= Crowdsensing =

Crowdsourcing of mobile phone sensor data

Crowdsensing, sometimes referred to as mobile crowdsensing, is a technique where a large group of individuals having mobile devices capable of sensing and computing (such as smartphones, tablet computers, wearables) collectively share data and extract information to measure, map, analyze, estimate or infer (predict) any processes of common interest. In short, this means crowdsourcing of sensor data from mobile devices.

== Background ==
Devices equipped with various sensors have become ubiquitous. Most smartphones can sense ambient light, noise (through the microphone), location (through the GPS), movement (through the accelerometer), and more. These sensors can collect vast quantities of data that are useful in a variety of ways. For example, GPS and accelerometer data can be used to locate potholes in cities, and microphones can be used with GPS to map noise pollution.

The term "mobile crowdsensing" was coined by Raghu Ganti, Fan Ye, and Hui Lei in 2011. Mobile crowdsensing belongs to three main types: environmental (such as monitoring pollution), infrastructure (such as locating potholes), and social (such as tracking exercise data within a community). Current crowdsensing applications operate based on the assumption that all users voluntarily submit the sensing data leading to extensive user participation. It can also indicate the way mobile device users form microcrowds based on a specific crowdsensing activity.

== Types ==
Based on the type of involvement from the users, mobile crowdsensing can be classified into two types:
- Participatory crowdsensing, where the users voluntarily participate in contributing information.
- Opportunistic crowdsensing, where the data is sensed, collected, and shared automatically without user intervention and in some cases, even without the user's explicit knowledge.

Taking advantage of the ubiquitous presence of mobile computing devices (especially smartphones) in recent years, it has become a convenient method for businesses to collect data without making large-scale investments. Many technology companies use this technique to offer services based on the data collected, some of the most notable examples being Facebook, Google, and Uber.

== Process ==
Mobile crowdsensing occurs in three stages: data collection, data storage, and data upload.

Data collection draws on sensors available through the Internet of things. There are three main strategies for collecting this data:
- The user of a device collects data manually. This can include taking pictures or using smartphones applications.
- The user can manually control data collection, but some data can be collected automatically, such as when a user opens an application.
- Data sensing is triggered by a particular context that has been predefined (e.g., a device begins to collect data when the user is in a particular place at a particular time).
The data collection phase can also involve a process called deduplication, which involves removing redundant information from a data set to lower costs and improve user experience. The deduplication process filters and compresses the data that has been collected before it gets uploaded.

The second stage involves the storage of data in the user's device until it gets another user to share and communicate. For instance, videos monitoring an activity (e.g. traffic) may be stored on a user's device for a specific period and are then transmitted to a person or institution capable of taking action.

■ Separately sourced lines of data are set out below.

import Literature.Probability.RandomPlanarGeometry.SAWCountMonotoneBothTrappedOdd
import Literature.Probability.RandomPlanarGeometry.SAWCountMonotoneEscapeEven
import Literature.Probability.RandomPlanarGeometry.SAWCountMonotoneEscapeSharp
import Literature.Probability.RandomPlanarGeometry.SAWCountMonotoneEscapeSharpEven
import HarnessLib

/-!
# Monotonicity `cₙ ≤ cₙ₊₁` (O'Brien 1990) for every ODD `n ≤ 6d - 3`, hence for ALL `n ≤ 6d - 2`, in
# every dimension: the escape residual is empty there (rays from the pocket)

Sequel of `SAWCountMonotoneEscapeEven.lean` (`R(d, n) = ∅` for even `n ≤ 8d - 6` by straight-ray blocking)
and of `SAWCountMonotoneBothTrappedOdd.lean` (no walk trapped at both ends at an odd `n ≤ 6d - 3`).
Here the pocketed class is excluded at the odd lengths as well, which closes the **escape-residual
threshold law** in every dimension `d ≥ 2`:

  `R(d, n) = ∅ ⟺ (n odd ∧ n ≤ 6d - 3) ∨ (n even ∧ n ≤ 8d - 6)`

(`escapeResidual_eq_empty_iff`; the nonempty halves are `SAWCountMonotoneEscapeSharp.lean` and
`SAWCountMonotoneEscapeSharpEven.lean`), and with it O'Brien's inequality `cₙ ≤ cₙ₊₁` by the escape
route `count_le_count_succ_of_escapeResidual_eq_empty` for **all `n ≤ 6d - 2`** and all even
`n ≤ 8d - 6`, in every dimension — two steps beyond the reversal route (`n ≤ 6d - 4`, even `n ≤ 8d - 8`).

The argument (`n` odd, `n ≤ 6d - 3`, `ω ∈ R(d, n)`, `e = ω n`; `(n+1)/2 ≤ 3d - 1` sites of each parity;
odd sites `O ⊇ N(0) ∪ {e}`, spare ones `S₁`; even sites `E ⊇ {0} ∪ A`, `A` the `2d - a` visited
neighbours of `e`, spare ones `S₀`):
* START CAGE (`two_mul_le_card_exceptional_of_surrounded`, the count of
  `bothTrapped_eq_empty_of_odd` with its antipode slack): the `2d` odd times next to `0` force at least
  `d - 1` (at least `d` when `e ∼ 0`) spare even sites of norm two — NEAR sites, useless as far witnesses.
* RAYS FROM THE END: by `SAWCountMonotoneBothTrappedOdd.lean`, `a ≥ 1`.  Choose the pocket site `y`
  to be the (at most one, `‖e‖₁` being odd) COSTLESS free direction if there is one; every other free
  direction is costly and hands over a distinct spare ODD site, none of them adjacent to `y`
  (`exists_ray_blocker`, `ray_witness_separate`): `(a - 1) + k₁ ≤ s₁`, `k₁` = visited neighbours of
  `y` outside the cages.
* RAYS FROM THE POCKET (`exists_free_ray_blocker`): every free neighbour `z = y + u` of `y` has its ray
  `y + t u`, `t ≥ 2`, blocked; a Y-COSTLY direction (all ray points of norm `≥ 4`) hands over a distinct
  FAR spare even site (norm `≥ 3`, not a neighbour of `e`): the blocker itself (`t` even) or its
  successor on the walk (`t` odd); Y-COSTLESS directions are inward along a coordinate with
  `|yᵢ| ≥ max (2, ‖y‖₁ - 3)`: at most two, none when `‖y‖₁ = 2`.
* COUNT: the `2d - 1` neighbours of `y` other than `e` are free (`f`), in `N(0)` (`κ ≤ 2`, `≤ 1` if
  `e ∼ 0`, `0` if `‖y‖₁ ≥ 4`) or in `S₁` (`k₁`); `f ≤ #Y-costless + #far ≤ #Y-costless + s₀ - #near`;
  with `2 s₁ ≤ n + 1 - 4d - 2[e ≁ 0]` and `2 s₀ ≤ n + 1 - 4d + 2a - 2[e ≁ 0]` every case is short by
  `7d - 4 - n`, so pockets need `n ≥ 7d - 4` (and, this being the point, `R = ∅` for odd `n ≤ 6d - 3`).

* `endFree_of_free_ray`, `exists_free_ray_blocker` : rays out of a free neighbour of the end;
* `exists_normOne_eq_sum_add_two_mul` : `‖x‖₁ ≡ Σ xᵢ (mod 2)`;
* `two_mul_le_card_exceptional_of_surrounded` : the start-cage lemma (`2d ≤ 2 #X' + 1`);
* `exists_single_of_ray`, `natAbs_add_natAbs_le_normOne` : coordinates along a ray;
* `extCount_eq_zero_of_mem_escapeResidual_of_odd` : for `d ≥ 2` and odd `n ≤ 7d - 5` every residual
  walk is trapped at both ends (no pocketed class);
* `escapeResidual_eq_empty_of_odd` : **`R(d, n) = ∅` for `d ≥ 2`, `n` odd, `n + 3 ≤ 6d`**;
* `count_le_count_succ_of_odd_le` : `cₙ ≤ cₙ₊₁` for odd `n ≤ 6d - 3` (`d = 3`: `n = 15`; `d = 4`: `n = 21`);
* `count_le_count_succ_of_le_six_mul_sub_two` : **`cₙ ≤ cₙ₊₁` for ALL `n ≤ 6d - 2`, every `d ≥ 1`**;
* `escapeResidual_eq_empty_iff`, `escapeResidual_nonempty_iff` : **the threshold law of the escape
  residual** (`d ≥ 2`).

Exhaustive enumeration (lane «pcv-sawmu» a-p4 g26, kit j306921 / j307755 / j307756; not used in any
proof) agrees: `R(2, 9) = ∅`, `R(3, 15) = ∅`, `R(4, 21) = ∅`, and `R(2, 11)`, `R(3, 17)`, `R(3, 19)`
nonempty.  The escape route, the rays and the counts are a lane construction; the vocabulary is
Madras–Slade §1.1–1.2; the general inequality is O'Brien's theorem, the tree's named fact
`BDGS2012_count_mono`.

[cite: MadrasSlade1993, §1.1; §1.2 (p. 10: parity); §7.1 p. 231 (`c_{N+1} ≥ c_N`, O'Brien)]
[cite: BDGS2012, §1.1, eq. (1.1) (`‖x‖₁`); §1.3 (`cₙ ≤ cₙ₊₁`, O'Brien 1990)]
-/

noncomputable section

open Literature.Probability.LatticeModels Literature.Probability.Percolation SimpleGraph

namespace Literature.Probability.RandomPlanarGeometry.SAW.Zd

variable {d : ℕ}

/-! ### Rays from a free site -/

/-- **A free ray from a free neighbour is an escape route**: if `y` is a free neighbour of the end,
`y ∼ y + u`, and no site `y + t u`, `t ≥ 1`, is on the walk, then `k ↦ y + k u` escapes.
[cite: MadrasSlade1993, §1.1] -/
theorem endFree_of_free_ray {ω : ℕ → Site d} {n : ℕ} {y u : Site d} (hy : y ∈ freeNbrs ω n)
    (hu : (zdGraph d).Adj y (y + u))
    (hray : ∀ t : ℕ, 1 ≤ t → ∀ i ≤ n, ω i ≠ y + (t : ℤ) • u) : EndFree ω n := by
  obtain ⟨hadj, hfree⟩ := mem_freeNbrs.1 hy
  have hu0 : u ≠ 0 := fun h => hu.ne (by rw [h, add_zero])
  refine ⟨fun k => y + (k : ℤ) • u, ?_, ?_, ?_, ?_⟩
  · show (zdGraph d).Adj (ω n) (y + ((0 : ℕ) : ℤ) • u)
    simpa using hadj
  · intro k
    have h := (zdGraph_adj_add_right y (y + u) ((k : ℤ) • u)).2 hu
    have e1 : y + u + (k : ℤ) • u = y + ((k + 1 : ℕ) : ℤ) • u := by push_cast; module
    rwa [e1] at h
  · intro k k' h
    have h1 : (k : ℤ) • u = (k' : ℤ) • u := add_left_cancel h
    rw [← sub_eq_zero, ← sub_smul, smul_eq_zero] at h1
    rcases h1 with h1 | h1
    · exact_mod_cast (show (k : ℤ) = k' by linarith)
    · exact absurd h1 hu0
  · intro k j hj h
    rcases Nat.eq_zero_or_pos k with rfl | hk
    · refine hfree j hj ?_
      rw [← h]; simp
    · exact hray k hk j hj h.symm

/-- **A doomed end blocks every ray out of a free neighbour**: if the end of `ω` is not free, `y` is a
free neighbour of `e = ω n` and `y + u ∼ y` is not on the walk either, then some `y + t u`, `t ≥ 2`, is.
[cite: MadrasSlade1993, §1.1] -/
theorem exists_free_ray_blocker {ω : ℕ → Site d} {n : ℕ} {y u : Site d} (hdoom : ¬ EndFree ω n)
    (hy : y ∈ freeNbrs ω n) (hu : (zdGraph d).Adj y (y + u)) (hfree : ∀ i ≤ n, ω i ≠ y + u) :
    ∃ t : ℕ, 2 ≤ t ∧ ∃ i ≤ n, ω i = y + (t : ℤ) • u := by
  by_contra h
  push Not at h
  refine hdoom (endFree_of_free_ray hy hu fun t ht i hi hi' => ?_)
  rcases Nat.lt_or_ge t 2 with h2 | h2
  · have : t = 1 := by omega
    subst this
    exact hfree i hi (by simpa using hi')
  · exact h t h2 i hi hi'

/-- The `ℓ¹`-norm has the parity of the coordinate sum. [cite: BDGS2012, §1.1, eq. (1.1)] -/
theorem exists_normOne_eq_sum_add_two_mul (x : Site d) :
    ∃ m : ℤ, (normOne x : ℤ) = (∑ k, x k) + 2 * m := by
  classical
  unfold normOne
  push_cast
  induction (Finset.univ : Finset (Fin d)) using Finset.induction_on with
  | empty => exact ⟨0, by simp⟩
  | insert a s ha ih =>
    obtain ⟨m, hm⟩ := ih
    rw [Finset.sum_insert ha, Finset.sum_insert ha, hm]
    rcases le_or_gt 0 (x a) with h | h
    · exact ⟨m, by rw [abs_of_nonneg h]; ring⟩
    · exact ⟨m - x a, by rw [abs_of_neg h]; ring⟩
/-- **The inversion move (rule (2) along `v ↦ 1/v`):** `[D, g] ≡ [Ψ(D), g]`, because `g(τ, 1/v)/v² = g(τ, v)`.
[cite: KontsevichZagier2001, §1.2 rule (2)] -/
theorem invert_rep (P : KZ.IntegralRep 2) (hP : EqOn P.integrand gInt P.domain)
    (hpos : ∀ w ∈ P.domain, 0 < w 1) :
    ∃ Q : KZ.IntegralRep 2, Q.domain = (fun w => (![w 0, (w 1)⁻¹] : Fin 2 → ℝ)) '' P.domain ∧
      EqOn Q.integrand gInt Q.domain ∧ KZ.of P - KZ.of Q ∈ KZ.relations := by
  obtain ⟨Ψ, hΨ⟩ : ∃ Ψ : (Fin 2 → ℝ) → (Fin 2 → ℝ), Ψ = fun w => ![w 0, (w 1)⁻¹] := ⟨_, rfl⟩
  have hne : ∀ w ∈ P.domain, w 1 ≠ 0 := fun w hw => (hpos w hw).ne'
  have hΨsa : IsSemialgebraicMapOn ℚ P.domain Ψ :=
    hΨ ▸ invMap_isSemialgebraicMapOn P.isSemialgebraic_domain hne
  have hinj : InjOn Ψ P.domain := hΨ ▸ invMap_injOn P.domain
  have hderiv : ∀ x ∈ P.domain, HasFDerivWithinAt Ψ (invDeriv x) P.domain x :=
    fun x hx => (hΨ ▸ (invMap_hasFDerivAt x (hne x hx)).1).hasFDerivWithinAt
  have hjac : ∀ x ∈ P.domain, P.integrand x = gInt (Ψ x) * |(invDeriv x).det| := by
    intro x hx
    have hu : 0 < x 1 := hpos x hx
    have hu2 : 0 < (x 1 ^ 2)⁻¹ := by positivity
    rw [hP hx, (invMap_hasFDerivAt x (hne x hx)).2, abs_neg, abs_of_pos hu2, hΨ]
    simp only [gInt, Matrix.cons_val_zero, Matrix.cons_val_one]
    have hu' : x 1 ≠ 0 := hu.ne'
    have h2 : (1 : ℝ) + x 0 ^ 2 ≠ 0 := by positivity
    field_simp
  have hmeas : MeasurableSet P.domain := KZ.IntegralRep.measurableSet_domain_holds P
  have hT : IsSemialgebraic ℚ (Ψ '' P.domain) :=
    IsSemialgebraicMapOn.isSemialgebraic_image_holds hΨsa subset_rfl P.isSemialgebraic_domain
  have hpos' : ∀ w ∈ Ψ '' P.domain, w 1 ≠ 0 := by
    rintro _ ⟨w, hw, rfl⟩
    rw [hΨ]
    simp only [Matrix.cons_val_one]
    exact (inv_pos.2 (hpos w hw)).ne'
  have hF := gInt_isSemialgebraicFunOn hT hpos'
  have hI : IntegrableOn gInt (Ψ '' P.domain) := by
    rw [integrableOn_image_iff_integrableOn_abs_det_fderiv_smul volume hmeas hderiv hinj]
    refine P.integrableOn.congr_fun (fun x hx => ?_) hmeas
    rw [hjac x hx, smul_eq_mul, mul_comm]
  refine ⟨⟨Ψ '' P.domain, gInt, hT, hF, hI⟩, by simp only [hΨ], fun _ _ => rfl, ?_⟩
  exact KZ.changeOfVariablesRel_subset_relations
    ⟨2, P, _, Ψ, invDeriv, hΨsa, hderiv, hinj, rfl, fun x hx => hjac x hx, rfl⟩

/-! ### The two slots `v < 1` and `v > 1` -/

/-- **Slot A:** from a piece `[D, g]` with `D ⊆ {C(τ)} × (0,1)`, a piece `[D', g]` with `D' ⊆ {C(τ)} × (0,1)` and
`k[D, g] ≡ [D', g]`. [cite: KontsevichZagier2001, §1.2] -/
theorem slotA (C : ℝ → Prop) (R : KZ.IntegralRep 2)
    (hRd : ∀ w ∈ R.domain, C (w 0) ∧ 0 < w 1 ∧ w 1 < 1) (hRi : EqOn R.integrand gInt R.domain)
    (k : ℕ) (hk : 1 ≤ k) :
    ∃ P : KZ.IntegralRep 2, (∀ w ∈ P.domain, C (w 0) ∧ 0 < w 1 ∧ w 1 < 1) ∧
      EqOn P.integrand gInt P.domain ∧ (k : ℤ) • KZ.of R - KZ.of P ∈ KZ.relations := by
  obtain ⟨Q, hQd, hQi, hQ⟩ := scale_rep R hRi (fun w hw => (hRd w hw).2.1.ne') k hk
  obtain ⟨P, hPd, hPi, hP⟩ := power_rep k hk Q hQi (fun w hw => (hRd w (hQd ▸ hw)).2.1)
  refine ⟨P, fun w hw => ?_, hPi, ?_⟩
  · rw [hPd] at hw
    obtain ⟨v, hv, rfl⟩ := hw
    obtain ⟨hC, h0, h1⟩ := hRd v (hQd ▸ hv)
    simp only [Matrix.cons_val_zero, Matrix.cons_val_one]
    exact ⟨hC, pow_pos h0 k, pow_lt_one₀ h0.le h1 (by omega)⟩
  · have e : (k : ℤ) • KZ.of R - KZ.of P = ((k : ℤ) • KZ.of R - KZ.of Q) + (KZ.of Q - KZ.of P) := by
      abel
    rw [e]
    exact KZ.relations.add_mem hQ hP

/-- **Slot B:** as slot A, followed by the inversion: `D' ⊆ {C(τ)} × (1, ∞)`. [cite: KontsevichZagier2001, §1.2] -/
theorem slotB (C : ℝ → Prop) (R : KZ.IntegralRep 2)
    (hRd : ∀ w ∈ R.domain, C (w 0) ∧ 0 < w 1 ∧ w 1 < 1) (hRi : EqOn R.integrand gInt R.domain)
    (k : ℕ) (hk : 1 ≤ k) :
    ∃ P : KZ.IntegralRep 2, (∀ w ∈ P.domain, C (w 0) ∧ 1 < w 1) ∧
      EqOn P.integrand gInt P.domain ∧ (k : ℤ) • KZ.of R - KZ.of P ∈ KZ.relations := by
  obtain ⟨P, hPd, hPi, hP⟩ := slotA C R hRd hRi k hk
  obtain ⟨Q, hQd, hQi, hQ⟩ := invert_rep P hPi (fun w hw => (hPd w hw).2.1)
  refine ⟨Q, fun w hw => ?_, hQi, ?_⟩
  · rw [hQd] at hw
    obtain ⟨v, hv, rfl⟩ := hw
    obtain ⟨hC, h0, h1⟩ := hPd v hv
    simp only [Matrix.cons_val_zero, Matrix.cons_val_one]
    exact ⟨hC, (one_lt_inv₀ h0).2 h1⟩
  · have e : (k : ℤ) • KZ.of R - KZ.of Q = ((k : ℤ) • KZ.of R - KZ.of P) + (KZ.of P - KZ.of Q) := by
      abel
    rw [e]
    exact KZ.relations.add_mem hP hQ

/-- Gluing two pieces with integrand `g` and disjoint domains (rule (1)). [cite: KontsevichZagier2001, §1.2 rule (1)] -/
theorem glue_rep (P Q : KZ.IntegralRep 2) (h : Disjoint P.domain Q.domain)
    (hPi : EqOn P.integrand gInt P.domain) (hQi : EqOn Q.integrand gInt Q.domain) :
    ∃ S : KZ.IntegralRep 2, S.domain = P.domain ∪ Q.domain ∧ EqOn S.integrand gInt S.domain ∧
      KZ.of S - KZ.of P - KZ.of Q ∈ KZ.relations := by
  refine ⟨P.glue Q h, rfl, fun w hw => ?_,
    KZ.domainAddRel_subset_relations (KZ.IntegralRep.of_glue_sub_sub_mem_domainAddRel P Q h)⟩
  rcases hw with hw | hw
  · rw [KZ.IntegralRep.eqOn_integrand_glue_left P Q h hw, hPi hw]
  · rw [KZ.IntegralRep.eqOn_integrand_glue_right P Q h hw, hQi hw]

/-! ### The unit-circle pieces and their `τ`-windows -/

end Pair
end Summit.KontsevichZagierPeriods.RootDecompQuadraticDescent.Z7Compose
end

An example of mobile crowdsensing is when mobile phone users activate the mobile sensor, including Google Maps and Snapchat that collect and share local information to the internet. The app retrieves information such as location, birthday, gender, and more.

== Challenges ==

=== Resource limitations ===
Mobile crowdsensing potential is limited by constraints involving energy, bandwidth, and computation power. Using the GPS, for example, drains batteries, but location can also be tracked using Wi-Fi and GSM, although these are less accurate. Eliminating redundant data can also reduce energy and bandwidth costs, as can restricting data sensing when quality is unlikely to be high (e.g., when two photos are taken in the same location, the second is unlikely to provide new information).

=== Privacy, security, and data integrity ===
The data collected through mobile crowdsensing can be sensitive to individuals, revealing personal information such as home and work locations and the routes used when commuting between the two. Ensuring the privacy and security of personal information collected through mobile crowdsensing is therefore important.

Mobile crowdsensing can use three main methods to protect privacy:
- Anonymization, which removes identifying information from the data before it is sent to a third party. This method does not prevent inferences being made based on details that remain in the data.
- Secure multiparty computation, which transforms data using cryptographic techniques. This method is not scalable and requires the generation and maintenance of multiple keys, which in return requires more energy.
- Data perturbation, which adds noise to sensor data before sharing it with a community. Noise can be added to data without compromising the accuracy of the data.
- Aggregation-Free Data Collection, which decentralizes the spatial-temporal sensor data recovery through message-passing. This mechanism intends to recover spatial-temporal sensor data the without aggregating participants' sensor/location data to a center node (e.g., organizer), so as to protect the privacy.

Data integrity can also be a problem when using mobile crowdsensing, especially when the program is opt in; in these situations, people can either unintentionally or maliciously contribute false data. Protecting data integrity can involve filtering, quality estimation, etc. Other solutions include installing collocated infrastructure to act as a witness or by using trusted hardware that is already installed on smartphones. However, both of these methods can be expensive or energy intensive.